== GIVEN RECORDS

import Literature.Barriers.CriticalPhenomena.PlaquetteWalkHoleRootEastWall
import HarnessLib

/-!
# Barrier catalogue (SAWScalingLimit): THE HOLE ON OR NEXT TO A WALL — four position classes in which the vertex
functional at the far cell VANISHES identically, whatever else is removed

Assembly leaf (no new mechanism, no new definition) of `PlaquetteWalkHoleRootFarCellLaw` (the door-closed zero
`vertexFunctional_printed_farCellW_eq_zero_of_door_closed`: a missing western neighbour `farNW`, `farSW` or `farWW` of
the far cell unwinds every class-`B2a` walk) and `PlaquetteWalkHoleRootEastWall` (`vertexFunctional_printed_eq_zero_of_eastWallRootE`:
the root plaquette's eastern neighbour missing and the root row shut further east ⇒ no wound walk). Setting: the
`m × n` box of faces minus a list `S` of cells containing the hole `h` but not the far cell `(h.1 − 1, h.2)`; the root
plaquette `w = (h.1 + 1, h.2)` rooted at its `W` side; the Yang–Baxter vertex functional `VF(θ)` with the printed
weights at the far cell, `θ ∈ [π/3, 2π/3]`.

* §1 ★★★★ `westAdjacent_box_vertexFunctional_eq_zero` — `h.1 = 1` (the far cell ON the west wall, its outer neighbour
  `farWW = (−1, h.2)` outside the box): `VF ≡ 0`; ★★★★ `eastAdjacent_box_vertexFunctional_eq_zero` — `h.1 + 2 = m` (the
  root plaquette ON the east wall, its eastern neighbour outside): `VF ≡ 0`; ★★★★ `bottomRow_box_vertexFunctional_eq_zero`
  / `topRow_box_vertexFunctional_eq_zero` — `h.2 = 0` / `h.2 + 1 = n` (hole and far cell ON the bottom / top row, `farSW` /
  `farNW` outside): `VF ≡ 0`. Each for EVERY list `S ∋ h` avoiding the far cell (any further defects), every `θ` of the range.
* §2 the plain box `boxMinus m n [h]`: the four classes restated (`…_plainBox_…`), and the classification they complete
  (docstring of `plainBox_wallAdjacent_vertexFunctional_eq_zero`): with `PlaquetteWalkHoleRootThinSide` (hole ONE row
  off the bottom/top wall, `2 ≤ h.1 ≤ m − 3`: `VF ≠ 0` on the whole range, `thinBox_vertexFunctional_ne_zero`; the height-3
  strip: `VF ≡ 0`) and `PlaquetteWalkHoleRootLawLDichotomy` / `…MirrorZeros` (hole `≥ 2` from every wall: nothing killed;
  the mirror zero at `π/2` on a symmetric row) every position of the hole in a plain box now has its typed verdict except
  the sign of `VF` in the free interior off `π/2`.

Not in print; venture lane «pcv-sawmu», seat b-step0 gen 27.

References: A. Glazman, I. Manolescu, arXiv:1708.00395v3, §1, §2.1 and Lemma 2.1 (proof: [Gl]) [GlazmanManolescu2019];
A. Glazman, Electron. Commun. Probab. 20 (2015) no. 86, Lemma 3.1, proof pp. 6–7 [Glazman2015WeightedSAW].
-/

noncomputable section

open Set Function Complex

namespace Literature.Barriers.CriticalPhenomena.PlaquetteWalk

open Literature.Probability.RandomPlanarGeometry.SAW.YangBaxter
open Real Complex

/-! ## §1 Four vanishing classes, any further defects -/

section AnyDefects

variable {m n : ℕ} {S : List Face} {h : Face}

/-- The far cell of the hole root sits in the box minus `S` when it lies in the box and `S` misses it.
[cite: GlazmanManolescu2019, §2.1 (finite domains of faces)] -/
theorem farW_hroot_mem_boxMinus_of_not_mem (hW : 1 ≤ h.1) (hE : h.1 ≤ m) (hS : 0 ≤ h.2) (hN : h.2 + 1 ≤ n)
    (hfS : ((h.1 - 1, h.2) : Face) ∉ S) : farW (h.1 + 1, h.2) ∈ boxMinus m n S := by
  rw [mem_boxMinus]; simp only [farW]
  refine ⟨⟨by omega, by omega, by omega, by omega⟩, fun hs => hfS ?_⟩
  have e : ((h.1 + 1 - 2, h.2) : Face) = (h.1 - 1, h.2) := Prod.ext (by simp only; omega) rfl
  rwa [e] at hs

/-- With the hole listed in `S`, the far cell of the box minus `S` is rooted at the hole root as soon as it is present.
[cite: GlazmanManolescu2019, §2.1 (walks start on the boundary of the domain)] -/
theorem rootedFace_hroot_boxMinus_of_mem (hf : farW (h.1 + 1, h.2) ∈ boxMinus m n S) (hh : h ∈ S) :
    RootedFace (dom (boxMinus m n S)) (Face.side (h.1 + 1, h.2) .W) (farW (h.1 + 1, h.2)) :=
  ⟨hf, fun hb => by
    rw [root_faces_W, holeFaceW_hroot] at hb
    exact not_mem_dom_boxMinus_of_mem hh hb.1⟩

/-- ★★★★ **HOLE NEXT TO THE WEST WALL ⇒ `VF ≡ 0`.** If the hole sits in column `1` (`h.1 = 1`), the far cell `(0, h.2)` lies
ON the west wall and its outer neighbour `farWW = (−1, h.2)` is outside the box: a door of the far cell is closed, no
class-`B2a` walk at the far cell is wound, and the vertex functional with the printed weights vanishes at every
`θ ∈ [π/3, 2π/3]` — for every list `S` of removed cells containing the hole and missing the far cell.
[cite: GlazmanManolescu2019, Lemma 2.1 (proof: [Gl])] [cite: Glazman2015WeightedSAW, Lemma 3.1 (proof, pp. 6–7)] -/
theorem westAdjacent_box_vertexFunctional_eq_zero (hW : h.1 = 1) (hE : h.1 + 2 ≤ m) (hS : 0 ≤ h.2) (hN : h.2 + 1 ≤ n)
    (hh : h ∈ S) (hfS : ((h.1 - 1, h.2) : Face) ∉ S) {θ : ℝ} (hθ : θ ∈ Set.Icc (π / 3) (2 * π / 3)) :
    vertexFunctional (printedWeights θ) tFiveEighths (ybCoeff θ) (boxMinus m n S) (Face.side (h.1 + 1, h.2) .W)
      (farW (h.1 + 1, h.2)) = 0 := by
  have hf := farW_hroot_mem_boxMinus_of_not_mem (m := m) (n := n) (by omega) (by omega) hS hN hfS
  have hhD : holeFaceW ((h.1 + 1, h.2) : Face) ∉ dom (boxMinus m n S) := by
    rw [holeFaceW_hroot]; exact not_mem_dom_boxMinus_of_mem hh
  refine vertexFunctional_printed_farCellW_eq_zero_of_door_closed hθ _ _ hf hhD (Or.inr (Or.inr fun hm => ?_))
    (rootedFace_hroot_boxMinus_of_mem hf hh)
  have hb := (mem_dom_boxMinus.1 hm).1
  simp only [farWW] at hb
  omega

/-- ★★★★ **ROOT PLAQUETTE ON THE EAST WALL ⇒ `VF ≡ 0`.** If the root plaquette `(h.1 + 1, h.2)`
lies in the box's last column (`h.1 + 2 = m`), its eastern neighbour `(h.1 + 2, h.2)` and the whole root row
further east are outside the box: every winding excursion would have to cross the root plaquette's bottom side twice with
two `θ`-corners in `w`, which a wound class-`B2a` walk cannot afford (`PlaquetteWalkHoleRootEastWall`) — NO wound walk,
and the vertex functional vanishes at every `θ ∈ [π/3, 2π/3]`, for every `S ∋ h` missing the far cell.
[cite: GlazmanManolescu2019, Lemma 2.1 (statement, "in the form given in [Gl]"), §2.1] [cite: Glazman2015WeightedSAW, Lemma 3.1 (proof, pp. 6–7)] -/
theorem eastAdjacent_box_vertexFunctional_eq_zero (hW : 1 ≤ h.1) (hE : h.1 + 2 = m) (hS : 0 ≤ h.2) (hN : h.2 + 1 ≤ n)
    (hh : h ∈ S) (hfS : ((h.1 - 1, h.2) : Face) ∉ S) {θ : ℝ} (hθ : θ ∈ Set.Icc (π / 3) (2 * π / 3)) :
    vertexFunctional (printedWeights θ) tFiveEighths (ybCoeff θ) (boxMinus m n S) (Face.side (h.1 + 1, h.2) .W)
      (farW (h.1 + 1, h.2)) = 0 := by
  have hf := farW_hroot_mem_boxMinus_of_not_mem (m := m) (n := n) hW (by omega) hS hN hfS
  refine vertexFunctional_printed_eq_zero_of_eastWallRootE hθ hf ?_ (fun hm => ?_) fun x hx => Or.inl fun hm => ?_
  · rw [holeFaceW_hroot]; exact not_mem_dom_boxMinus_of_mem hh
  · have hb := (mem_dom_boxMinus.1 hm).1; simp only at hb; omega
  · have hb := (mem_dom_boxMinus.1 hm).1; simp only at hb hx; omega

/-- ★★★★ **HOLE ON THE BOTTOM ROW ⇒ `VF ≡ 0`.** If `h.2 = 0` the far cell `(h.1 − 1, 0)` lies on the bottom row and its
south-western door `farSW = (h.1 − 1, −1)` is outside the box: door closed, no wound walk, `VF(θ) = 0` on the range, for
every `S ∋ h` missing the far cell. [cite: GlazmanManolescu2019, Lemma 2.1 (proof: [Gl])] [cite: Glazman2015WeightedSAW, Lemma 3.1 (proof, pp. 6–7)] -/
theorem bottomRow_box_vertexFunctional_eq_zero (hW : 1 ≤ h.1) (hE : h.1 + 2 ≤ m) (hS : h.2 = 0) (hN : 1 ≤ n)
    (hh : h ∈ S) (hfS : ((h.1 - 1, h.2) : Face) ∉ S) {θ : ℝ} (hθ : θ ∈ Set.Icc (π / 3) (2 * π / 3)) :
    vertexFunctional (printedWeights θ) tFiveEighths (ybCoeff θ) (boxMinus m n S) (Face.side (h.1 + 1, h.2) .W)
      (farW (h.1 + 1, h.2)) = 0 := by
  have hf := farW_hroot_mem_boxMinus_of_not_mem (m := m) (n := n) hW (by omega) (by omega) (by omega) hfS
  have hhD : holeFaceW ((h.1 + 1, h.2) : Face) ∉ dom (boxMinus m n S) := by
    rw [holeFaceW_hroot]; exact not_mem_dom_boxMinus_of_mem hh
  refine vertexFunctional_printed_farCellW_eq_zero_of_door_closed hθ _ _ hf hhD (Or.inr (Or.inl fun hm => ?_))
    (rootedFace_hroot_boxMinus_of_mem hf hh)
  have hb := (mem_dom_boxMinus.1 hm).1
  simp only [farSW] at hb
  omega

/-- ★★★★ **HOLE ON THE TOP ROW ⇒ `VF ≡ 0`.** If `h.2 + 1 = n` the far cell's north-western door `farNW = (h.1 − 1, n)` is
outside the box: door closed, `VF(θ) = 0` on the range, for every `S ∋ h` missing the far cell.
[cite: GlazmanManolescu2019, Lemma 2.1 (proof: [Gl])] [cite: Glazman2015WeightedSAW, Lemma 3.1 (proof, pp. 6–7)] -/
theorem topRow_box_vertexFunctional_eq_zero (hW : 1 ≤ h.1) (hE : h.1 + 2 ≤ m) (hS : 0 ≤ h.2) (hN : h.2 + 1 = n)
    (hh : h ∈ S) (hfS : ((h.1 - 1, h.2) : Face) ∉ S) {θ : ℝ} (hθ : θ ∈ Set.Icc (π / 3) (2 * π / 3)) :
    vertexFunctional (printedWeights θ) tFiveEighths (ybCoeff θ) (boxMinus m n S) (Face.side (h.1 + 1, h.2) .W)
      (farW (h.1 + 1, h.2)) = 0 := by
  have hf := farW_hroot_mem_boxMinus_of_not_mem (m := m) (n := n) hW (by omega) hS (by omega) hfS
  have hhD : holeFaceW ((h.1 + 1, h.2) : Face) ∉ dom (boxMinus m n S) := by
    rw [holeFaceW_hroot]; exact not_mem_dom_boxMinus_of_mem hh
  refine vertexFunctional_printed_farCellW_eq_zero_of_door_closed hθ _ _ hf hhD (Or.inl fun hm => ?_)
    (rootedFace_hroot_boxMinus_of_mem hf hh)
  have hb := (mem_dom_boxMinus.1 hm).1
  simp only [farNW] at hb
  omega

end AnyDefects

/-! ## §2 The plain box: the hole on or next to a wall -/

section PlainBox

variable {m n : ℕ} {h : Face}

/-- ★★★★ **THE PLAIN BOX WITH ITS HOLE ON OR NEXT TO A WALL.** In the `m × n` box minus the single cell `h`, the vertex
functional with the printed weights at the far cell `(h.1 − 1, h.2)` of the hole root `(h.1 + 1, h.2)` vanishes at every
`θ ∈ [π/3, 2π/3]` in each of the four position classes: `h.1 = 1` (far cell on the west wall), `h.1 + 2 = m` (root
plaquette on the east wall), `h.2 = 0` (bottom row), `h.2 + 1 = n` (top row). The remaining classes are typed elsewhere:
hole ONE row off the bottom/top wall with `2 ≤ h.1 ≤ m − 3` ⇒ `VF ≠ 0` on the whole range (`thinBox_vertexFunctional_ne_zero`,
`n ≥ 4`; the height-3 strip ⇒ `VF ≡ 0`, `stripThreeBox_vertexFunctional_eq_zero`); hole `≥ 2` from every wall ⇒ no route
is killed (`lawL_box_not_killed_of_far` with `S = [h]`) and `VF(π/2) = 0` on a mirror-symmetric row
(`PlaquetteWalkHoleRootMirrorZeros`). [cite: GlazmanManolescu2019, Lemma 2.1 (statement and proof: [Gl]), §2.1]
[cite: Glazman2015WeightedSAW, Lemma 3.1 (proof, pp. 6–7)] -/
theorem plainBox_wallAdjacent_vertexFunctional_eq_zero (hW : 1 ≤ h.1) (hE : h.1 + 2 ≤ m) (hS : 0 ≤ h.2)
    (hN : h.2 + 1 ≤ n) (hpos : h.1 = 1 ∨ h.1 + 2 = m ∨ h.2 = 0 ∨ h.2 + 1 = n) {θ : ℝ}
    (hθ : θ ∈ Set.Icc (π / 3) (2 * π / 3)) :
    vertexFunctional (printedWeights θ) tFiveEighths (ybCoeff θ) (boxMinus m n [h]) (Face.side (h.1 + 1, h.2) .W)
      (farW (h.1 + 1, h.2)) = 0 := by
  have hh : h ∈ [h] := List.mem_singleton.2 rfl
  have hfS : ((h.1 - 1, h.2) : Face) ∉ [h] := by
    rw [List.mem_singleton]; intro e; have e' := (Prod.ext_iff.1 e).1; simp only at e'; omega
  rcases hpos with e | e | e | e
  · exact westAdjacent_box_vertexFunctional_eq_zero e hE hS hN hh hfS hθ
  · exact eastAdjacent_box_vertexFunctional_eq_zero hW e hS hN hh hfS hθ
  · exact bottomRow_box_vertexFunctional_eq_zero hW hE e (by omega) hh hfS hθ
  · exact topRow_box_vertexFunctional_eq_zero hW hE hS e hh hfS hθ

end PlainBox

end Literature.Barriers.CriticalPhenomena.PlaquetteWalk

====

## [YOUR ASSIGNMENT]
From the records above, count how many lines hold the string "typed", then give only that number.

## [RESPONSE TO THE TASK]
2